(DIRECTIONS FOR THIS TASK) Return, from the listing that follows, each line containing the word "arithmetic".

(AVAILABLE DATA)
import Mathlib
import HarnessLib
import Summits.HodgeConjecture.Statement
import Summits.HodgeConjecture.HodgeConjecture.Theses.SignSymmetricPowers
import Literature.AlgebraicGeometry.Motives.Sweep1
import Literature.AlgebraicGeometry.Motives.HodgeTensorFactsHolds
import Literature.AlgebraicGeometry.Motives.SmoothHypersurfaceScheme
import Literature.AlgebraicGeometry.Motives.HypersurfaceFormsNonsingular
import Literature.AlgebraicGeometry.Motives.FermatHypersurface
import Literature.AlgebraicGeometry.HodgeTheory.BettiUniverseAxioms
import Literature.AlgebraicGeometry.HodgeTheory.UniversalHypersurfaceDiscriminantExists
import Literature.AlgebraicGeometry.HodgeTheory.ComplexConjugationHolds
import Literature.AlgebraicGeometry.HodgeTheory.HodgeRiemannPolarizabilityProofs
import Literature.AlgebraicGeometry.HodgeTheory.DiagonalSymmetry
import Literature.AlgebraicGeometry.HodgeTheory.SymmetricHypersurfaceInvolution
import Literature.AlgebraicGeometry.HodgeTheory.HypersurfaceEigenHodgeNumbersJacobian
import Literature.AlgebraicGeometry.HodgeTheory.AlgebraicMonodromyMumfordTate
import Literature.AlgebraicGeometry.HodgeTheory.SymplecticTransvectionGroupDensity
import Literature.AlgebraicGeometry.HodgeTheory.SignSymmetricTransvectionMonodromy
import Literature.AlgebraicGeometry.HodgeTheory.SignSymmetricCentraliserCommutatorsHodgeGroup
import Literature.AlgebraicGeometry.FundamentalGroup.HypersurfaceComplementMeridians
import Literature.AlgebraicGeometry.HodgeTheory.PicardLefschetzNodalForms
import Literature.AlgebraicGeometry.HodgeTheory.GlobalInvariantCycles
import Literature.AlgebraicGeometry.HodgeTheory.UniversalHypersurfaceDiscriminant
import Literature.AlgebraicGeometry.Motives.MonomialSupportedHypersurfaceSymmetry
import Literature.AlgebraicGeometry.HodgeTheory.BettiUniverseOddCupAlternating
import Literature.AlgebraicGeometry.HodgeTheory.MonomialSupportedHypersurfaceFamilyPoints
import Literature.AlgebraicGeometry.HodgeTheory.PicardLefschetzSymmetricA3
import Summits.HodgeConjecture.HodgeConjecture.Theorems.SignSymmetricPowersNonsingularAvoidance
import Summits.HodgeConjecture.HodgeConjecture.Theorems.SignSymmetricPowersSignDeckHodge
import Summits.HodgeConjecture.HodgeConjecture.Theorems.SignSymmetricPowersNodalForms
import Summits.HodgeConjecture.HodgeConjecture.Theorems.SignSymmetricPowersSignOrbitData
import Summits.HodgeConjecture.HodgeConjecture.Theorems.SignSymmetricPowersModelTransfer
import Summits.HodgeConjecture.HodgeConjecture.Theorems.SignSymmetricPowersPencilOrbitData

/-!
# Route `SignSymmetricPowers`, crux K1-B `VeryGeneralSignCommutatorsInHg` (stmt-HodgeConjecture-19716) — CLOSING COMPOSITION

The registered skeleton `line-andre-zariski` v12f (sha16 `276eda50fce4ca90`, HOME/p3/k1line-v12f-g25/) of the rank-1 crux
`Summit.HodgeConjecture.HodgeConjecture.Theses.SignSymmetricPowers.VeryGeneralSignCommutatorsInHg` has every THEOREM stub landed
BY NAME under `Theorems/`: `stub_signNonsingularAvoidance` (p518642), `stub_signDeckHodge` (p526596), `stub_signNodalForms` (p549794),
`stub_signOrbitData` (p541754), `stub_modelTransfer` (p503749), and the five GEO pieces `stub_signFibreCoreC` (p557067),
`stub_signNoInvariants` (p562551), `stub_signPencilTransvections` (p559818), `stub_signMeridianGeneration` (p574892),
`stub_signConfluenceLinkG` (p574760), assembled into the registered GEO text in `SignSymmetricPowersPencilOrbitData`
(`signPencilOrbitDataF_of_facts`); the binder `stub_discIrreducible` (F-DISC-0, degree-free) is the tree THEOREM
`exists_irreducible_isHomogeneous_discriminantForm` (p566157).  The remaining binders are the nine named Literature FACTS
`voisin2003_finrank_eigenspace_inf_hodgePiece_of_diagonalStabilizer` (Voisin II 6.10/6.12, equivariant),
`affineHypersurfaceComplement_meridians_normalClosure_eq_top` (Zariski–van Kampen), `picardLefschetz_nodalForms_uniform`
(Picard–Lefschetz for nodal degenerations), `deligne_globalInvariantCycles` (Hodge II 4.1.1), `discriminant_localBranches_nodal`
(local branches of the discriminant at nodal forms), `cmsp_nonHodgeGenericPoints_countable_algebraic_cover` (CMSP: Hodge-generic
points are very general), `deligne_finiteIndex_monodromy_le_mumfordTateGroup` (CMSP 15.3.7 (ii) / André), `picardLefschetz_symmetricA3`
(the symmetric `A₃` confluence), `affineHypersurfaceComplement_meridian_isConj` (meridians of one component are conjugate).
This file is the skeleton's kernel-checked composition `VeryGeneralSignCommutatorsInHg_of` (with its sorry-free seams
`signDeckModel_of_deckHodge`, `signPencilEnvelope_of_orbitData`) with the landed theorems substituted: it proves the crux BY NAME
modulo those nine registered facts, taken as hypotheses (THE MODEL: an unproved published result is a hypothesis `(h : X)`;
expected closure state `closed modulo ⟨the nine facts⟩`).  No new mathematics: CDK cover ↦ polynomial bad family, nonsingular
avoidance prepended, Hodge genericity off it, `Mon⁰_s ⊆ MT` (15.3.7 (ii)), transport of the `σ`-centraliser to the fibre along `φ`
(COMPAT), the landed `commutator_mem_hodgeGroup_of_signSymmetric` on the fibre, transport back (HG); then the transfer theorem.
-/

set_option linter.dupNamespace false
set_option linter.unusedVariables false
set_option maxHeartbeats 800000
import Summits.MatrixMultiplication.MatrixMultiplication.Theorems.AbelianSTPPCensusTB2StatDefs

/-!
# T_B static certificate, orders `5001 … 5215` (theory's t*-indexed linear checker at `τ = 2375/1000`): kernel evaluation, the shape checks, volumes `2472 … 2913`

Cell mm-stpp (rung F-M1), tier T_B = «beat `2.375` (Coppersmith–Winograd)»; checker in `AbelianSTPPCensusTB2StatDefs.lean`, table in `AbelianSTPPCensusTB2StatData.lean`
(pattern: theory g12's `AbelianSTPPCensusTAStatCCk*.lean`).  `decide` with kernel reduction (standard axioms; no `native_decide`), `Elab.async false`;
consumed by `TB2Stat.checkV_sound` / `TB2Stat.domV_sound` in the leaf `AbelianSTPPCensusLeafTB5215Closed.lean`.
the shape checks, volumes `2472 … 2913` THIS IS NOT: arithmetic on shape lists only; no statement about STPP families or `ω`.
-/

set_option linter.dupNamespace false
set_option autoImplicit false
set_option Elab.async false

namespace Summit.MatrixMultiplication.MatrixMultiplication.Theorems.TB2Stat

set_option maxHeartbeats 0 in
/-- Check chunk: every sorted candidate shape of the volumes `2472 … 2569` passes `checkShape` (39732 (shape, bucket) checks). [original] -/
theorem ck2472 : TB2Stat.checkV 98 2472 = true := by decide +kernel

set_option maxHeartbeats 0 in
/-- Check chunk: every sorted candidate shape of the volumes `2570 … 2681` passes `checkShape` (39681 (shape, bucket) checks). [original] -/
theorem ck2570 : TB2Stat.checkV 112 2570 = true := by decide +kernel

set_option maxHeartbeats 0 in
/-- Check chunk: every sorted candidate shape of the volumes `2682 … 2799` passes `checkShape` (39414 (shape, bucket) checks). [original] -/
theorem ck2682 : TB2Stat.checkV 118 2682 = true := by decide +kernel

set_option maxHeartbeats 0 in
/-- Check chunk: every sorted candidate shape of the volumes `2800 … 2913` passes `checkShape` (39979 (shape, bucket) checks). [original] -/
theorem ck2800 : TB2Stat.checkV 114 2800 = true := by decide +kernel

end Summit.MatrixMultiplication.MatrixMultiplication.Theorems.TB2Stat
import Summits.CriticalPhenomena.PercolationContinuityZ3.Theorems.Transplant.SkelFrmFromBParamsFaceCountsRangeA
import Summits.CriticalPhenomena.PercolationContinuityZ3.Theorems.Transplant.SkelFrmBParamsFaceCountsRangeA
import Summits.CriticalPhenomena.PercolationContinuityZ3.Theorems.Transplant.SkelFrmFromBParamsFaceLamA
import Summits.CriticalPhenomena.PercolationContinuityZ3.Theorems.Transplant.SkelFrmBParamsFaceLamA
import Summits.CriticalPhenomena.PercolationContinuityZ3.Theorems.Transplant.SkelFrmFromBChoiceWindow
import Summits.CriticalPhenomena.PercolationContinuityZ3.Theorems.Transplant.SkelFrmBChoiceWindow
import Summits.CriticalPhenomena.PercolationContinuityZ3.Theorems.Transplant.PlanarSkeletonFrmFromDefs
import Summits.CriticalPhenomena.PercolationContinuityZ3.Theorems.Transplant.PlanarSkeletonFrmDefs
import Summits.CriticalPhenomena.PercolationContinuityZ3.Theorems.Transplant.SkelPhiStepIDataNS
import HarnessLib
import Summits.CriticalPhenomena.PercolationContinuityZ3.Theorems.Transplant.SkelFrmBParamsFaceFloorsZYA
/-!
# U-WAVE PORT (RULING D-U, lead g21 2026-08-26; WAVE-U-MANIFEST v3.1 row «SkelFrmBParamsFaceFloorsZYA» ↦ «SkelFrmFromBParamsFaceFloorsZYA») of the tree module
# `Transplant/SkelFrmBParamsFaceFloorsZYA` onto the carrier `PlanarSkeletonFrmFrom` (frames only, cylinders connected from width `ℓ₀` on)

ORIGINAL TITLE: (F) VALUE LAYER, N2 twin (hp-8 g42, 2026-08-23; F-DISCHARGE-MAP-N2 G18 zone floors, y′-face; (Δ1)/(R-22)/E6): N1 `SkelNegBParamsFaceFloorsZYA` (hp-8 g36) over a generic

builds on p205010 (kernel theorem, internal audit signed; external expert review pending) — nothing in this file uses p205010; NOTHING is claimed about the
OPEN node U `SamePDropOfSkeletonFrmFrom₁` (nor U_s / the end state).  Lane `prim-bschramm`, seat `prim-bschramm-stmt` gen 26 (port pen, RULING M-11 family P-stmt; tool = p3-g26's port_u.py of record, registry-driven inputs); helper file
(`--supports stmt-CriticalPhenomena-4575 --as helper`).  PORT RULES r1–r4 of RULING D-U: declaration order and proof texts are those of the original,
byte-identical except (i) the carrier token `PlanarSkeletonFrm ↦ PlanarSkeletonFrmFrom` (binders, `namespace`/`end` lines, qualified names of twinned
declarations), (ii) carrier-FREE declarations of the original (φ-level `Skelφ…` blocks and namespace-only arithmetic residents) are NOT re-declared —
this file imports the original and `export`s the twin-free residents (POLICY T / treatment (m1)); residents whose statement mentions a twinned
constant are copied, (iii) every carrier-binding declaration keeps its explicit binder `(Φ : PlanarSkeletonFrmFrom G)` in its own signature (r2).  Docstrings and citations are the original's.
-/

noncomputable section

open scoped Classical

namespace Summit.CriticalPhenomena.PercolationContinuityZ3.Theorems.Transplant

namespace PlanarSkeletonFrmFrom

namespace NegB

open Literature.Probability.Percolation Literature.Probability.LatticeModels SimpleGraph
open Literature.Probability.Percolation.KozmaNitzan.Cells (oth sgOf sgOf_sign)
open SkelConc (Consts)
open Skelφ.StepI (DataN)
open TwoAxis.Para (modulus)
open Neg

namespace KS

section FloorsZY

/-- **The axis-1 face levels**: `5r₁ + 10u₁ − 1 ≤ faceL 1 j ≤ 15r₁ − 1` for `j < K` (`faceL 1 j = 5r₁ + 10u₁(j+1) − 1`, `r₁ = K·u₁`). [folklore] -/
theorem faceL_bounds₁ (κ : Consts) {V : Type} [DecidableEq V] [Countable V] {G : SimpleGraph V} [G.LocallyFinite] (Φ : PlanarSkeletonFrmFrom G) (t : V) (p : unitInterval) (D : Skelφ.StepI.DataNS V) (g : ℕ) (f : ℕ) (P : PCells2T) (hP : P.toPCells2 = fcellsA κ Φ t p D g f) (j : ℕ) (hj : j < P.K) :
    5 * (P.r 1 : ℤ) + 10 * u₁A κ Φ t p D g f - 1 ≤ P.faceL 1 j ∧
      P.faceL 1 j ≤ 15 * (P.r 1 : ℤ) - 1 := by
  obtain ⟨hr', hs', hK'⟩ := cells_of_hP κ Φ t p D g f P hP
  have hr : (P.r 1 : ℤ) = (P.K : ℤ) * u₁A κ Φ t p D g f := by
    rw [hr' 1, hK', PCells2.r_eq]; unfold u₁A; ring
  have hu : 1 ≤ u₁A κ Φ t p D g f := (units_eqA κ Φ t p D g f).2.2.2.2.2
  have hj' : ((j + 1 : ℕ) : ℤ) ≤ (P.K : ℤ) := by exact_mod_cast hj
  have hj0 : (1 : ℤ) ≤ ((j + 1 : ℕ) : ℤ) := by exact_mod_cast Nat.succ_pos j
  show 5 * (P.toPCells2.r 1 : ℤ) + 10 * u₁A κ Φ t p D g f - 1 ≤ P.toPCells2.faceL 1 j ∧ P.toPCells2.faceL 1 j ≤ 15 * (P.toPCells2.r 1 : ℤ) - 1
  unfold PCells2.faceL
  have es : (P.toPCells2.s 1 : ℤ) = u₁A κ Φ t p D g f := by rw [hs' 1]; rfl
  have hr2 : (P.toPCells2.r 1 : ℤ) = (P.K : ℤ) * u₁A κ Φ t p D g f := hr
  have hK2 : (P.toPCells2.K : ℤ) = (P.K : ℤ) := rfl
  rw [es, hr2, hK2]
  constructor
  · nlinarith
  · nlinarith

/-- **M3 y′-face field `hfR`** at the (ζ′) tuple: the habitat `flo = 5r₁ + 10u₁j + 3 − lev ≤ −kF₁A`, `kF₁A ≤ fhi = 25r₁ − 2 − lev`, and transversally
`kF₀A ≤ 5r₀ − 7 − |z 0 − cen x 0|`. [cite: KozmaNitzan2024, §4 Lemma 12 (pp. 23–25)] -/
theorem hfR_YA (κ : Consts) {V : Type} [DecidableEq V] [Countable V] {G : SimpleGraph V} [G.LocallyFinite] (Φ : PlanarSkeletonFrmFrom G) (t : V) (p : unitInterval) (D : Skelφ.StepI.DataNS V) (c : ℕ) (mk : ℕ) (g : ℕ) (f : ℕ) (P : PCells2T) (hP : P.toPCells2 = fcellsA κ Φ t p D g f) (x : Site 2) (du : MDir) (hd : du.1 = 1) (j : ℕ) (hj : j < P.K) (z : Site 2) {E : ℕ} {kE : ℤ}
    (hlev1 : P.faceL du.1 j - E ≤ P.lev du x z) (hlev2 : P.lev du x z ≤ P.faceL du.1 j + E)
    (hz : |z 0 - P.cenS x 0| ≤ kE) (hEu : (E : ℤ) ≤ u₁A κ Φ t p D g f)
    (hkF0 : kF₀A κ Φ t p D c mk g f ≤ 8 * u₀A κ Φ t p D g f + 1) (hkF1 : kF₁A κ Φ t p D c mk g f ≤ 8 * u₁A κ Φ t p D g f + 1)
    (hs1 : 14 * (KS0.R'0 κ Φ t p D mk : ℤ) + 27 ≤ u₁A κ Φ t p D g f) (hkE8 : kE + 8 * u₀A κ Φ t p D g f + 8 + P.c 1 ≤ 5 * (P.r 0 : ℤ)) :
    (5 * (P.r du.1 : ℤ) + 10 * (P.s du.1 : ℤ) * j + 3 - P.lev du x z) ≤ -((fun i : Fin 2 => if i = 0 then kF₀A κ Φ t p D c mk g f else kF₁A κ Φ t p D c mk g f) du.1) ∧ ((fun i : Fin 2 => if i = 0 then kF₀A κ Φ t p D c mk g f else kF₁A κ Φ t p D c mk g f) du.1) ≤ (25 * (P.r du.1 : ℤ) - 2 - P.lev du x z) ∧ ((fun i : Fin 2 => if i = 0 then kF₀A κ Φ t p D c mk g f else kF₁A κ Φ t p D c mk g f) (oth du.1)) ≤ (5 * (P.r (oth du.1) : ℤ) - 4 - (3 : ℤ) - P.c du.1 - |z (oth du.1) - P.cenS x (oth du.1)|) := by
  rw [hd] at hlev1 hlev2 ⊢
  rw [show oth (1 : Fin 2) = 0 from rfl]
  simp only [if_true, show ((1 : Fin 2) = 0) = False from propext ⟨fun h => absurd h (by decide), False.elim⟩, if_false]
  obtain ⟨f1, f2⟩ := faceL_bounds₁ κ Φ t p D g f P hP j hj
  have hR0 : (0 : ℤ) ≤ (KS0.R'0 κ Φ t p D mk : ℤ) := Nat.cast_nonneg _
  have hr : (P.r 1 : ℤ) = 40 * (Neg.Kq κ : ℤ) * u₁A κ Φ t p D g f := by rw [(cells_of_hP κ Φ t p D g f P hP).1 1]; exact (units_eqA κ Φ t p D g f).2.2.2.1
  have hq : (1 : ℤ) ≤ Neg.Kq κ := by exact_mod_cast Neg.one_le_Kq κ
  have es : ((P.s 1 : ℕ) : ℤ) = u₁A κ Φ t p D g f := by rw [(cells_of_hP κ Φ t p D g f P hP).2.1 1]; rfl
  have hfl : P.faceL 1 j = 5 * (P.r 1 : ℤ) + 10 * u₁A κ Φ t p D g f * ((j : ℤ) + 1) - 1 := by
    unfold PCells2.faceL; rw [es]; push_cast; ring
  rw [es]
  rw [hfl] at hlev1 hlev2
  have hu : 1 ≤ u₁A κ Φ t p D g f := (units_eqA κ Φ t p D g f).2.2.2.2.2
  have hQu : u₁A κ Φ t p D g f ≤ (Neg.Kq κ : ℤ) * u₁A κ Φ t p D g f := le_mul_of_one_le_left (by linarith) hq
  have hz' := (abs_nonneg _).trans hz
  refine ⟨by linarith, by linarith, by linarith⟩

/-- **M3 y′-face field `hZfar`** at the (ζ′) tuple: `lev + kF₁A + 1 < 20r₁ − b0TA 1` (`lev ≤ 15r₁ − 1 + E`, `kF₁A ≤ 8u₁ + 1`, `b0TA 1 = 10·Kq·u₁`,
`5r₁ = 200·Kq·u₁`). [cite: KozmaNitzan2024, §4 Lemma 12 (pp. 23–25)] -/
theorem hZfar_YA (κ : Consts) {V : Type} [DecidableEq V] [Countable V] {G : SimpleGraph V} [G.LocallyFinite] (Φ : PlanarSkeletonFrmFrom G) (t : V) (p : unitInterval) (D : Skelφ.StepI.DataNS V) (c : ℕ) (mk : ℕ) (g : ℕ) (f : ℕ) (P : PCells2T) (hP : P.toPCells2 = fcellsA κ Φ t p D g f) (x : Site 2) (du : MDir) (hd : du.1 = 1) (j : ℕ) (hj : j < P.K) (z : Site 2) {E : ℕ}
    (hlev2 : P.lev du x z ≤ P.faceL du.1 j + E) (hEu : (E : ℤ) ≤ u₁A κ Φ t p D g f)
    (hkF1 : kF₁A κ Φ t p D c mk g f ≤ 8 * u₁A κ Φ t p D g f + 1) :
    P.lev du x z + ((fun i : Fin 2 => if i = 0 then kF₀A κ Φ t p D c mk g f else kF₁A κ Φ t p D c mk g f) du.1) + 1 < 20 * (P.r du.1 : ℤ) - ((NegB.BSlot.small κ Φ t p D g f du.1 : ℕ) : ℤ) := by
  rw [hd] at hlev2 ⊢
  simp only [show ((1 : Fin 2) = 0) = False from propext ⟨fun h => absurd h (by decide), False.elim⟩, if_false]
  obtain ⟨-, f2⟩ := faceL_bounds₁ κ Φ t p D g f P hP j hj
  have hr : (P.r 1 : ℤ) = 40 * (Neg.Kq κ : ℤ) * u₁A κ Φ t p D g f := by rw [(cells_of_hP κ Φ t p D g f P hP).1 1]; exact (units_eqA κ Φ t p D g f).2.2.2.1
  have hb : ((NegB.BSlot.small κ Φ t p D g f 1 : ℕ) : ℤ) = 8 * u₁A κ Φ t p D g f := by rw [(NegB.small_eq κ Φ t p D g f).2]; unfold u₁A; push_cast; ring
  have hq : (1 : ℤ) ≤ Neg.Kq κ := by exact_mod_cast Neg.one_le_Kq κ
  have hu : 1 ≤ u₁A κ Φ t p D g f := (units_eqA κ Φ t p D g f).2.2.2.2.2
  have hQu : u₁A κ Φ t p D g f ≤ (Neg.Kq κ : ℤ) * u₁A κ Φ t p D g f := le_mul_of_one_le_left (by linarith) hq
  rw [hb]
  linarith

end FloorsZY

end KS

end NegB

end PlanarSkeletonFrmFrom

end Summit.CriticalPhenomena.PercolationContinuityZ3.Theorems.Transplant

end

(EXERCISE RESPONSE)
the shape checks, volumes `2472 … 2913` THIS IS NOT: arithmetic on shape lists only; no statement about STPP families or `ω`.
declarations), (ii) carrier-FREE declarations of the original (φ-level `Skelφ…` blocks and namespace-only arithmetic residents) are NOT re-declared —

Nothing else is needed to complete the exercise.